A particularly interesting phenomenon is apparent among French immigrants whose roots lie in North Africa. According to Dahan, the immigrants of the 1950s and ‘60s were pressured not only to leave the world of religion, but also to abandon their North African heritage. But those who are arriving today from France now are restoring the heritage of North Africa – of Morocco, Algeria and Tunisia.

A case in point is a French-speaking synagogue of Tunisians that was reopened half a year ago in a rear top-floor apartment at 155 Ben Yehuda Street. The Chemama family, who were looking for a venue to uphold their Tunisian customs, made contact with the person in charge, and started to hold Shabbat services in the synagogue. There is also a lesson in reading the Torah once a week. According to the family, the building has existed for 100 years.

It’s plain in the post-service kiddush on Shabbat that this is a small, family-based synagogue. Possibly it’s the simple curtain that separates the men’s and women’s sections, or the straw hats worn by the older women. A boutique synagogue. After the kiddush, everyone makes sure that I eat something. Those who don’t eat, drink (boha, a traditional Tunisian arak), and those who don’t drink, sweep the floor. I notice two brothers, the only native-born Israelis here, originally from Herzliya, for whom this is the first Shabbat service in the synagogue. They look pleased. We observe the French immigrants from the side. “There is a very good atmosphere of tradition and lovely people,” the two agree.

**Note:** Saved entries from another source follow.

/-- **Soundness of the check** (Williams 2014, proof of Lemma 3.1: VALUE unsatisfiable ⟹ the
printed circuit is equivalent to `Cₓ`). If VALUE is identically `0` on the guessed blocks, the
output block of every coordinate `κ` computes coordinate `κ` of the clause map of `cl x`.
[cite: Williams2014, Lemma 3.1 (proof)] -/
theorem blockVal_out_eq_clauseMap {pT : Polynomial ℕ}
    (hM : ∀ z, M.OutputsWithin z [bitFun cl z] (pT.eval z.length)) (c : ℕ) (x : List Bool)
    (blocks : List (Circuit (Fin (succinctWidth c x.length))))
    (hunsat : ∀ u, dnfVal blocks (allTerms M c pT x) u = false)
    (κ : ClauseCoord (succinctWidth c x.length)) (i : Fin (succinctWidth c x.length) → Bool) :
    blockVal blocks i (outIdx c M pT x.length (WitnessCheck.coordPos κ)) = clauseMap _ (cl x) i κ := by
  have hp : WitnessCheck.coordPos κ < 3 * (succinctWidth c x.length + 2) := WitnessCheck.coordPos_lt κ
  have key := (dnfVal_allTerms_eq_false_iff (M := M) c pT x blocks i).1 (hunsat i)
  have e1 : 2 * WitnessCheck.coordPos κ / 2 = WitnessCheck.coordPos κ := by omega
  have e2 : (2 * WitnessCheck.coordPos κ + 1) / 2 = WitnessCheck.coordPos κ := by omega
  have e3 : decide (2 * WitnessCheck.coordPos κ % 2 = 1) = false := by simp
  have e4 : decide ((2 * WitnessCheck.coordPos κ + 1) % 2 = 1) = true := by simp
  refine Tableau.clauseMap_eq_of_checks (M := M) κ i (fun pol => outputsWithin_xq hM c x κ pol i)
    (τ₀ := τ M (NVn c M pT x.length) blocks (2 * WitnessCheck.coordPos κ) i)
    (τ₁ := τ M (NVn c M pT x.length) blocks (2 * WitnessCheck.coordPos κ + 1) i)
    (g := blockVal blocks i (outIdx c M pT x.length (WitnessCheck.coordPos κ))) ?_ ?_
  · intro hg
    have h := key (2 * WitnessCheck.coordPos κ) (by unfold nFam; omega) (by
      rw [litVal_selLit, e1, e3, Nat.mul_comm (WitnessCheck.coordPos κ) 2]; simpa [outIdx] using hg)
    rwa [e1, e3, ← xq_eq_xq'] at h
  · intro hg
    have h := key (2 * WitnessCheck.coordPos κ + 1) (by unfold nFam; omega) (by
      rw [litVal_selLit, e2, e4, Nat.mul_comm (WitnessCheck.coordPos κ) 2]; simpa [outIdx] using hg)
    rwa [e2, e4, ← xq_eq_xq'] at h

end Sound

/-! ### Completeness: the intended tableau circuits make VALUE identically zero -/

section Complete

variable {M : TM2ComputableAux Bool Bool} {cl : List Bool → ℕ → Clause ℕ}

/-- `NV ≥ 1`. [folklore] -/
theorem NVn_pos (c : ℕ) (M : TM2ComputableAux Bool Bool) (pT : Polynomial ℕ) (n : ℕ) : 0 < NVn c M pT n := by
  unfold NVn Rn RBn Vc Tableau.RB
  have : 0 < Nat.card (Val M.tm) := Nat.card_pos
  positivity

/-- Indexing the flattened families. [folklore] -/
theorem blockVal_flatMap {w NV K : ℕ} (E : ℕ → ℕ → Circuit (Fin w)) (u : Fin w → Bool) {φ r : ℕ}
    (hφ : φ < K) (hr : r < NV) :
    blockVal ((List.range K).flatMap fun φ => (List.range NV).map (E φ)) u (φ * NV + r) = (E φ r).eval u := by
  unfold blockVal
  have hlen : ((List.range K).flatMap fun φ => (List.range NV).map (E φ)).length = K * NV := by
    simp [List.length_flatMap, List.sum_replicate]
  have hlt : φ * NV + r < K * NV := by
    calc φ * NV + r < φ * NV + NV := by omega
      _ = (φ + 1) * NV := by ring
      _ ≤ K * NV := Nat.mul_le_mul_right _ hφ
  rw [dif_pos (by rw [hlen]; exact hlt)]
  rw [WitnessCheck.getElem_flatMap_blocks (fun φ => (List.range NV).map (E φ)) NV (fun _ => by simp)
    (List.range K) φ r (φ * NV + r) (by simpa using hφ) hr rfl]
  simp

/-- A polynomial bound `|x'| + w + T ≤ bigPoly(n)` for the argument of the size polynomial. [folklore] -/
def bigPoly (c : ℕ) (pT : Polynomial ℕ) : Polynomial ℕ :=
  (Polynomial.C 2 * X + Polynomial.C 2 * MachineB.widthPoly c + Polynomial.C 21) + MachineB.widthPoly c +
    pT.comp (Polynomial.C 2 * (Polynomial.C 2 * X + Polynomial.C 2 * MachineB.widthPoly c + Polynomial.C 21) +
      Polynomial.C 2 + MachineB.widthPoly c)

/-- The bound `nX + w + T ≤ bigPoly(n)`. [folklore] -/
theorem nX_add_le_bigPoly (c : ℕ) (pT : Polynomial ℕ) (n : ℕ) :
    nX c n + succinctWidth c n + TT c pT n ≤ (bigPoly c pT).eval n := by
  have hw := MachineB.succinctWidth_le_widthPoly c n
  have h1 : nX c n ≤ 2 * n + 2 * (MachineB.widthPoly c).eval n + 21 := by unfold nX; omega
  have h2 : TT c pT n ≤ pT.eval (2 * (2 * n + 2 * (MachineB.widthPoly c).eval n + 21) + 2 +
      (MachineB.widthPoly c).eval n) := natPoly_eval_mono pT (by unfold nX; omega)
  simp only [bigPoly, eval_add, eval_mul, eval_C, eval_X, eval_comp]
  omega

Jeremy Chemama, 24, tells me that he is the cantor who led the service on the Selihot evening I attended at Yehezkel Synagogue. I feel like a member of the guild. “We opened this place because we were looking for something that’s more in the direction of the French community. We know how the French love to go to synagogue, they are people who love religion and are close to it,” he explains. “In France, synagogue is a social thing, and that’s what we’re trying to do here.”